Source records
+ + + +

import Summits.Ventures.QEC.Census.CertBZInfoSets
import Summits.Ventures.QEC.Census.BB.BB144.BZAut4Data
import HarnessLib

/-!
# `BB144` — `bz` certificate, side Z: INFORMATION-SET facts (systematic form), tier KERNEL, file 1/1
# (PARTITION v2.6 item S7.BZI; emitted by qec-search-7)

For each (block `b`, matrix `i`) listed: `cert.bzZSys bzAut4Data b i = true` by `decide +kernel` — the matrix
`G_i = A_i · G_b` (rows = the stated XOR-selections of the rows of the block matrix `G_b` = pivot rows of the
stabilizer matrix ++ the block's logical combinations) is SYSTEMATIC on its information set `T_i` (CERT-FORMAT C3:
`G_i[j][T_i[j']] = [j = j']`, hence `A_i` invertible and every block codeword `c = (c|_T) · G_i` — type-07's
`eq_sum_smul_of_systematic`), and its rows are words `< 2^144`. These are the `hsys` / `hG` inputs of
`BZAssembly.forall_lt_of_bz`, KERNEL-checked independently of the (COMPILED) enumeration verdicts `BZEnumZ*.lean`;
`CertBZInfoSets.bzZBlock_of_parts` recombines sys + enum + bound into type-10's `bzZBlock`.
-/

namespace Summit.Ventures.QEC.Census.BB144

/-- Block 0, matrix 0 (|T| = 72, relRank 72, depth 4): `G` systematic on `T`, rows `< 2^144` (kernel). -/
theorem aut4SysZ_0_0 : BB144.cert.bzZSys BB144.bzAut4Data 0 0 = true := by decide +kernel

/-- Block 0, matrix 1 (|T| = 72, relRank 72, depth 5): `G` systematic on `T`, rows `< 2^144` (kernel). -/
theorem aut4SysZ_0_1 : BB144.cert.bzZSys BB144.bzAut4Data 0 1 = true := by decide +kernel

/-- Block 1, matrix 0 (|T| = 72, relRank 72, depth 4): `G` systematic on `T`, rows `< 2^144` (kernel). -/
theorem aut4SysZ_1_0 : BB144.cert.bzZSys BB144.bzAut4Data 1 0 = true := by decide +kernel

/-- Block 1, matrix 1 (|T| = 72, relRank 72, depth 5): `G` systematic on `T`, rows `< 2^144` (kernel). -/
theorem aut4SysZ_1_1 : BB144.cert.bzZSys BB144.bzAut4Data 1 1 = true := by decide +kernel

/-- Block 2, matrix 0 (|T| = 72, relRank 72, depth 4): `G` systematic on `T`, rows `< 2^144` (kernel). -/
theorem aut4SysZ_2_0 : BB144.cert.bzZSys BB144.bzAut4Data 2 0 = true := by decide +kernel

/-- Block 2, matrix 1 (|T| = 72, relRank 72, depth 5): `G` systematic on `T`, rows `< 2^144` (kernel). -/
theorem aut4SysZ_2_1 : BB144.cert.bzZSys BB144.bzAut4Data 2 1 = true := by decide +kernel

/-- Block 3, matrix 0 (|T| = 72, relRank 72, depth 4): `G` systematic on `T`, rows `< 2^144` (kernel). -/
theorem aut4SysZ_3_0 : BB144.cert.bzZSys BB144.bzAut4Data 3 0 = true := by decide +kernel

/-- Block 3, matrix 1 (|T| = 72, relRank 72, depth 5): `G` systematic on `T`, rows `< 2^144` (kernel). -/
theorem aut4SysZ_3_1 : BB144.cert.bzZSys BB144.bzAut4Data 3 1 = true := by decide +kernel

end Summit.Ventures.QEC.Census.BB144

+ + + +

WORK TO COMPLETE
Nothing but the lines from the one containing "3, matrix 0" through the final line of the data above is to be reproduced, each exactly as written.

COMPLETED TASK
/-- Block 3, matrix 0 (|T| = 72, relRank 72, depth 4): `G` systematic on `T`, rows `< 2^144` (kernel). -/
theorem aut4SysZ_3_0 : BB144.cert.bzZSys BB144.bzAut4Data 3 0 = true := by decide +kernel

/-- Block 3, matrix 1 (|T| = 72, relRank 72, depth 5): `G` systematic on `T`, rows `< 2^144` (kernel). -/
theorem aut4SysZ_3_1 : BB144.cert.bzZSys BB144.bzAut4Data 3 1 = true := by decide +kernel

end Summit.Ventures.QEC.Census.BB144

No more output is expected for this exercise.